/-! ## §2 THE RATE END for Bałaban's covariant projected functional in the regular class -/

/-- **THE VECTOR END WITH RATE AT BAŁABAN's TAXI DATA FOR BAŁABAN's COVARIANT PROJECTED GAUGE FUNCTIONAL ⇐ (SLICE-min) + (ONE-min) + A REGULAR PRESENTATION.**
Part 4's `towerLimitRate_effV_taxiTower_min_of_class` for `G k := projG (Rlev k) (ker Q_{taxiTv (Rlev k)})` with the whole G-side INHABITED (matrix form `GmProj`, pullback
`Gtr`, (GF1′) `C_G = d, C₀ = 0`, (Går) from part 7's (GF3)_k, V-REG from leaf-03-g6's `hREG_projG`); DISPLAYED: the data classes (one-step plaquette class, regular
presentation, numeric smallness) and the two analytic leaves (SLICE-min)_k, (ONE-min)_k with geometric costs. [folklore] -/
theorem towerLimitRate_effV_taxiTower_projG_regular_of_class (hL : 2 ≤ L) (hd : 1 ≤ d) (hM2 : ∀ μ, 1 < M μ)
    -- the one-step bond data: unitary, plaquette class, coherent
    (hU : ∀ k x μ, R' k x μ ∈ unitary (ℂ →L[ℂ] ℂ)) {b : ℕ → ℝ} {c : ℝ}
    (hb : ∀ k x κ ι, ‖R' k x κ * R' k (x + unitVec (fine L (fine (L ^ k) M)) κ) ι - R' k x ι * R' k (x + unitVec (fine L (fine (L ^ k) M)) ι) κ‖ ≤ b k)
    (hbc : ∀ k, (((L ^ (k + 1) : ℕ)) : ℝ) ^ 2 * b k ≤ c)
    (hcoh : ∀ k, coarseTv L (fine (L ^ (k + 1)) M) (R' (k + 1)) = Rtrv (L ^ k) L M (R' k))
    -- the polynomial smallness of the class constant
    (hsm1 : 60 * (6 : ℝ) ^ (d - 1) * ((2 * ((((d - 1 : ℕ) : ℝ) + (d : ℝ) * d)) + 3 * ((d - 1 : ℕ) : ℝ)) * c) ≤ 1 / 2)
    (hsm2 : 2 * (d : ℝ) * ((((d - 1 : ℕ) : ℝ)) * c) ^ 2 ≤ 1 / 2) (hsm3 : 64 * (2 * ((((d - 1 : ℕ) : ℝ) + (d : ℝ) * d) * c)) ^ 2 ≤ 1)
    (hsm4 : 80 * ((d : ℝ) * c) ≤ 1)
    -- the DISPLAYED regular presentation of the tower's unit-lattice bond fields and the numeric smallness replacing (GF3)
    {ar ℓr : ℕ → ℝ} {α lam : ℝ} (har0 : ∀ k, 0 ≤ ar k) (har : ∀ k x μ, ‖Rlev L M R' k x μ - 1‖ ≤ ar k)
    (hℓr : ∀ k x μ, ‖Rlev L M R' k x μ - Rlev L M R' k (x - unitVec (fine (L ^ k) M) μ) μ‖ ≤ ℓr k)
    (hα : ∀ k, (((L ^ k : ℕ)) : ℝ) * ar k ≤ α) (hlam : ∀ k, (((L ^ k : ℕ)) : ℝ) ^ 2 * ℓr k ≤ lam)
    (hsmallδ : (18 * (d * ((d + 1 : ℝ) * Cst d 1)) + 6) * deltaGap d 1 α lam (d * α) (((d - 1 : ℕ) : ℝ) * c) ^ 2 ≤ 1 / 2)
    (hsmallQ : ((d + 1 : ℝ) * Cst d 1) * (7 * (d * α ^ 2) + 2 * (2 * ((((d - 1 : ℕ) : ℝ) + (d : ℝ) * d) * c) + (d * α + α)) ^ 2) ≤ 1 / 2)
    -- the gauge SLICE with decaying costs (DISPLAYED leaf (SLICE-min))
    (σ σ' : ℕ → ℝ) {cσ cσ' : ℝ} (hσ : ∀ k, 0 ≤ σ k) (hσ' : ∀ k, 0 ≤ σ' k)
    (hsliceMin : ∀ k (φ : Tor M → Fin d → ℂ) (g₀ : Tor (fine L (fine (L ^ k) M)) → Fin d → ℂ),
      QvL (L ^ k) M (nestLv L M R' k) (QvL L (fine (L ^ k) M) (lineT L (fine (L ^ k) M) (taxiTv L (fine (L ^ k) M) (R' k)) (R' k)) g₀) = φ →
      (∀ W', QvL (L ^ k) M (nestLv L M R' k) (QvL L (fine (L ^ k) M) (lineT L (fine (L ^ k) M) (taxiTv L (fine (L ^ k) M) (R' k)) (R' k)) W') = φ →
        SfV (L ^ k) L M (R' k) (fun W' => (projG (fine (L ^ (k + 1)) M) (Rlev L M R' (k + 1)) (LinearMap.ker (avgOp (L ^ (k + 1)) M (taxiTv (L ^ (k + 1)) M (Rlev L M R' (k + 1)))))) (W' ∘ Literature.MathematicalPhysics.QuantumFieldTheory.Balaban1983to89.B5Composition116.sites (L ^ k) L M)) g₀ ≤ SfV (L ^ k) L M (R' k) (fun W' => (projG (fine (L ^ (k + 1)) M) (Rlev L M R' (k + 1)) (LinearMap.ker (avgOp (L ^ (k + 1)) M (taxiTv (L ^ (k + 1)) M (Rlev L M R' (k + 1)))))) (W' ∘ Literature.MathematicalPhysics.QuantumFieldTheory.Balaban1983to89.B5Composition116.sites (L ^ k) L M)) W') →
      ∃ Ws, QvL (L ^ k) M (nestLv L M R' k) Ws = φ ∧
        ScV (L ^ k) M (Rlev L M R' k) (projG (fine (L ^ k) M) (Rlev L M R' k) (LinearMap.ker (avgOp (L ^ k) M (taxiTv (L ^ k) M (Rlev L M R' k))))) Ws
          ≤ ScV (L ^ k) M (Rlev L M R' k) (fun _ => 0) (QvL L (fine (L ^ k) M) (lineT L (fine (L ^ k) M) (taxiTv L (fine (L ^ k) M) (R' k)) (R' k)) g₀)
            + σ' k * ScV (L ^ k) M (Rlev L M R' k) (fun _ => 0) (QvL L (fine (L ^ k) M) (lineT L (fine (L ^ k) M) (taxiTv L (fine (L ^ k) M) (R' k)) (R' k)) g₀)
            + σ k * qWV (L ^ k) M (QvL L (fine (L ^ k) M) (lineT L (fine (L ^ k) M) (taxiTv L (fine (L ^ k) M) (R' k)) (R' k)) g₀))
    -- the rate and the decay of the slice costs
    {aa : ℝ} (haa : 0 < aa) {θ : ℝ} (hθL : (L : ℝ)⁻¹ ≤ θ) (hθ1 : θ < 1) (hσθ : ∀ k, σ k ≤ cσ * θ ^ k) (hσ'θ : ∀ k, σ' k ≤ cσ' * θ ^ k)
    -- leaf V-ONE for the FULL fine form (DISPLAYED leaf (ONE-min)), V-REG size `rhoV`
    (ε₁ δ' : ℕ → ℝ) {cε cδ' : ℝ} (hε₁ : ∀ k, 0 ≤ ε₁ k) (hδ' : ∀ k, 0 ≤ δ' k)
    (hεθ : ∀ k, ε₁ k ≤ cε * θ ^ k) (hδ'θ : ∀ k, δ' k ≤ cδ' * θ ^ k)
    (hONEm : ∀ k (φ : Tor M → Fin d → ℂ) (W₀ : Tor (fine (L ^ k) M) → Fin d → ℂ), QvL (L ^ k) M (nestLv L M R' k) W₀ = φ →
      (∀ W, QvL (L ^ k) M (nestLv L M R' k) W = φ → ScV (L ^ k) M (Rlev L M R' k) (projG (fine (L ^ k) M) (Rlev L M R' k) (LinearMap.ker (avgOp (L ^ k) M (taxiTv (L ^ k) M (Rlev L M R' k))))) W₀ ≤ ScV (L ^ k) M (Rlev L M R' k) (projG (fine (L ^ k) M) (Rlev L M R' k) (LinearMap.ker (avgOp (L ^ k) M (taxiTv (L ^ k) M (Rlev L M R' k))))) W) →
      ∃ g, QvL (L ^ k) M (nestLv L M R' k) (QvL L (fine (L ^ k) M) (lineT L (fine (L ^ k) M) (taxiTv L (fine (L ^ k) M) (R' k)) (R' k)) g) = φ ∧
        SfV (L ^ k) L M (R' k) (fun W' => (projG (fine (L ^ (k + 1)) M) (Rlev L M R' (k + 1)) (LinearMap.ker (avgOp (L ^ (k + 1)) M (taxiTv (L ^ (k + 1)) M (Rlev L M R' (k + 1)))))) (W' ∘ Literature.MathematicalPhysics.QuantumFieldTheory.Balaban1983to89.B5Composition116.sites (L ^ k) L M)) g ≤ (Real.sqrt (ScV (L ^ k) M (Rlev L M R' k) (projG (fine (L ^ k) M) (Rlev L M R' k) (LinearMap.ker (avgOp (L ^ k) M (taxiTv (L ^ k) M (Rlev L M R' k))))) W₀ + ε₁ k * rhoV (L ^ k) M (Rlev L M R' k) W₀) + δ' k * Real.sqrt (qWV (L ^ k) M W₀)) ^ 2) :
    TowerLimitRate (ι := fun _ => Tor M × Fin d) (fun _ => (1 : Matrix (Tor M × Fin d) (Tor M × Fin d) ℂ)) 1
      (fun k => effV (L ^ k) M (Rlev L M R' k)
        (GmProj (fine (L ^ k) M) (Rlev L M R' k) (LinearMap.ker (avgOp (L ^ k) M (taxiTv (L ^ k) M (Rlev L M R' k))))) (QmL (L ^ k) M (nestLv L M R' k)) aa)
      (eV (4 * lamV d (((d - 1 : ℕ) : ℝ) * c) (d : ℝ) 0) (max (40 * (2 * (1 + (36 * (d * ((d + 1 : ℝ) * Cst d 1)) + 8)))) (64 + 40 * (2 * ((24 * (d * ((d + 1 : ℝ) * Cst d 1)) + 4) + (d : ℝ) * c * 64)))) (2 * d * ((d : ℝ) * c + L * c))
        + cσ' * ((4 * lamV d (((d - 1 : ℕ) : ℝ) * c) (d : ℝ) 0) + eV (4 * lamV d (((d - 1 : ℕ) : ℝ) * c) (d : ℝ) 0) (max (40 * (2 * (1 + (36 * (d * ((d + 1 : ℝ) * Cst d 1)) + 8)))) (64 + 40 * (2 * ((24 * (d * ((d + 1 : ℝ) * Cst d 1)) + 4) + (d : ℝ) * c * 64)))) (2 * d * ((d : ℝ) * c + L * c)))
        + cσ * ((max (40 * (2 * (1 + (36 * (d * ((d + 1 : ℝ) * Cst d 1)) + 8)))) (64 + 40 * (2 * ((24 * (d * ((d + 1 : ℝ) * Cst d 1)) + 4) + (d : ℝ) * c * 64)))) * ((4 * lamV d (((d - 1 : ℕ) : ℝ) * c) (d : ℝ) 0) + 1))
        + ePV (4 * lamV d (((d - 1 : ℕ) : ℝ) * c) (d : ℝ) 0) (max (40 * (2 * (1 + (36 * (d * ((d + 1 : ℝ) * Cst d 1)) + 8)))) (64 + 40 * (2 * ((24 * (d * ((d + 1 : ℝ) * Cst d 1)) + 4) + (d : ℝ) * c * 64))))
            (8 * (4 * lamV d (((d - 1 : ℕ) : ℝ) * c) (d : ℝ) 0) + 2 * d * c * ((2 * (1 + (36 * (d * ((d + 1 : ℝ) * Cst d 1)) + 8))) + (2 * ((24 * (d * ((d + 1 : ℝ) * Cst d 1)) + 4) + (d : ℝ) * c * 64))) + (8 * (4 * d * 36 ^ d * (1 + ((d - 1 : ℕ) : ℝ) * c) ^ 2) ^ 2 + 5 * (d : ℝ) ^ 2 * c ^ 2) * (max (40 * (2 * (1 + (36 * (d * ((d + 1 : ℝ) * Cst d 1)) + 8)))) (64 + 40 * (2 * ((24 * (d * ((d + 1 : ℝ) * Cst d 1)) + 4) + (d : ℝ) * c * 64))))) cε cδ') θ := by
  have hθ : 0 ≤ θ := le_trans (by positivity) hθL
  have hCst := Literature.MathematicalPhysics.QuantumFieldTheory.Balaban1983to89.B5Prop11Lower.one_le_Cst (d := d) (1 : ℝ)
  have hCDs0 : (0 : ℝ) ≤ (36 * (d * ((d + 1 : ℝ) * Cst d 1)) + 8) := by positivity
  have hCDs0' : (0 : ℝ) ≤ (24 * (d * ((d + 1 : ℝ) * Cst d 1)) + 4) := by positivity
  -- the class package (plaquette bounds of `Rlev k`, the smallness lines, `Λ_k ≤ Λ⋆`) with the (GF1′) constants of `projG`: `C_G = d`, `C₀ = 0`
  obtain ⟨a, ha0, ha, hac, hκγ, hsmallP, hγs, -, hΛk⟩ := taxiClassPackage L M hL hd hU hb hbc hsm1 hsm2 hsm3 (CG := fun _ => (d : ℝ)) (C₀ := fun _ => 0)
    (CGs := (d : ℝ)) (c₀ := 0) (fun _ => Nat.cast_nonneg d) (fun _ => le_rfl) (fun _ => le_rfl) (fun _ => by simp)
  -- (GF3) at every level, SUPPLIED by part 7
  have hGdiv : ∀ k W, ((((L ^ k : ℕ) : ℝ)) ^ d)⁻¹ * ((((L ^ k : ℕ) : ℝ)) ^ 2 * divSq (fine (L ^ k) M) (Rlev L M R' k) W)
      ≤ (36 * (d * ((d + 1 : ℝ) * Cst d 1)) + 8) * ScV (L ^ k) M (Rlev L M R' k) (projG (fine (L ^ k) M) (Rlev L M R' k) (LinearMap.ker (avgOp (L ^ k) M (taxiTv (L ^ k) M (Rlev L M R' k))))) W
        + (24 * (d * ((d + 1 : ℝ) * Cst d 1)) + 4) * nsqV M (QvL (L ^ k) M (nestLv L M R' k) W) := fun k W =>
    hGdiv_projG_nestLv_regular L M hL hU hb hbc hcoh hd hM2 k (ha0 k) (ha k) (hac k) (har0 k) (har k) (hℓr k) (hα k) (hlam k) hsmallδ hsmallQ W
  obtain ⟨-, hGar, -, hREG⟩ := projG_sockets_nestLv L M hd hM2 hU hb hcoh ha0 ha hac hκγ hsmallP hγs hΛk hsm4 hCDs0 hCDs0' hGdiv
  have hc0 : 0 ≤ c := le_trans (by have := ha0 0; positivity) (hac 0)
  have hκ0' : ∀ k : ℕ, 0 ≤ 2 * ((24 * (d * ((d + 1 : ℝ) * Cst d 1)) + 4) + (d : ℝ) * c * 64) := fun _ => by positivity
  have hCRs0 : 0 ≤ (8 * (4 * lamV d (((d - 1 : ℕ) : ℝ) * c) (d : ℝ) 0) + 2 * d * c * ((2 * (1 + (36 * (d * ((d + 1 : ℝ) * Cst d 1)) + 8))) + (2 * ((24 * (d * ((d + 1 : ℝ) * Cst d 1)) + 4) + (d : ℝ) * c * 64)))
      + (8 * (4 * d * 36 ^ d * (1 + ((d - 1 : ℕ) : ℝ) * c) ^ 2) ^ 2 + 5 * (d : ℝ) ^ 2 * c ^ 2)
        * (max (40 * (2 * (1 + (36 * (d * ((d + 1 : ℝ) * Cst d 1)) + 8)))) (64 + 40 * (2 * ((24 * (d * ((d + 1 : ℝ) * Cst d 1)) + 4) + (d : ℝ) * c * 64))))) := by
    have hΛ : 0 ≤ lamV d (((d - 1 : ℕ) : ℝ) * c) (d : ℝ) 0 := lamV_nonneg (Nat.cast_nonneg d) (by positivity)
    have hmax : 0 ≤ max (40 * (2 * (1 + (36 * (d * ((d + 1 : ℝ) * Cst d 1)) + 8)))) (64 + 40 * (2 * ((24 * (d * ((d + 1 : ℝ) * Cst d 1)) + 4) + (d : ℝ) * c * 64))) := le_max_of_le_left (by positivity)
    positivity
  exact towerLimitRate_effV_taxiTower_min_of_class L M hL hd hM2 hU hb hbc hcoh hsm1 hsm2 hsm3
    (Gm := fun k => GmProj (fine (L ^ k) M) (Rlev L M R' k) (LinearMap.ker (avgOp (L ^ k) M (taxiTv (L ^ k) M (Rlev L M R' k)))))
    (G := fun k => (projG (fine (L ^ k) M) (Rlev L M R' k) (LinearMap.ker (avgOp (L ^ k) M (taxiTv (L ^ k) M (Rlev L M R' k))))))
    (G' := fun k => fun W' => (projG (fine (L ^ (k + 1)) M) (Rlev L M R' (k + 1)) (LinearMap.ker (avgOp (L ^ (k + 1)) M (taxiTv (L ^ (k + 1)) M (Rlev L M R' (k + 1)))))) (W' ∘ Literature.MathematicalPhysics.QuantumFieldTheory.Balaban1983to89.B5Composition116.sites (L ^ k) L M))
    (fun k => GmProj_posSemidef _ _ _) (fun k W => projG_eq_qform _ _ _ W)
    (fun k => (Gtr_pullback (L ^ k) L M ((projG (fine (L ^ (k + 1)) M) (Rlev L M R' (k + 1)) (LinearMap.ker (avgOp (L ^ (k + 1)) M (taxiTv (L ^ (k + 1)) M (Rlev L M R' (k + 1)))))))).symm)
    (CG := fun _ => (d : ℝ)) (C₀ := fun _ => 0) (CGs := (d : ℝ)) (c₀ := 0) (κg := fun _ => 2 * (1 + (36 * (d * ((d + 1 : ℝ) * Cst d 1)) + 8)))
    (κs := 2 * (1 + (36 * (d * ((d + 1 : ℝ) * Cst d 1)) + 8))) (κs' := 2 * ((24 * (d * ((d + 1 : ℝ) * Cst d 1)) + 4) + (d : ℝ) * c * 64))
    (κg' := fun _ => 2 * ((24 * (d * ((d + 1 : ℝ) * Cst d 1)) + 4) + (d : ℝ) * c * 64))
    (fun _ => Nat.cast_nonneg d) (fun _ => le_rfl) (fun _ => le_rfl) (fun _ => by simp) hκ0' (fun _ => le_rfl) (fun _ => le_rfl)
    (fun k W => hGF_projG_taxi L M hU k _ W) hGar
    σ σ' hσ hσ' hsliceMin haa hθL hθ1 hσθ hσ'θ (fun _ => _) ε₁ δ' (fun _ => hCRs0) (fun _ => le_rfl) hε₁ hδ' hεθ hδ'θ
    (fun k W => rhoV_nonneg (L ^ k) M _ W) hONEm hREG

- [What you are asked to do]:
Out of the listing above, reproduce exactly the lines from the one with "(hεθ : ∀ k, ε₁" up to and including the one with "(hONEm : ∀ k".

- [Answer]:
    (hεθ : ∀ k, ε₁ k ≤ cε * θ ^ k) (hδ'θ : ∀ k, δ' k ≤ cδ' * θ ^ k)
    (hONEm : ∀ k (φ : Tor M → Fin d → ℂ) (W₀ : Tor (fine (L ^ k) M) → Fin d → ℂ), QvL (L ^ k) M (nestLv L M R' k) W₀ = φ →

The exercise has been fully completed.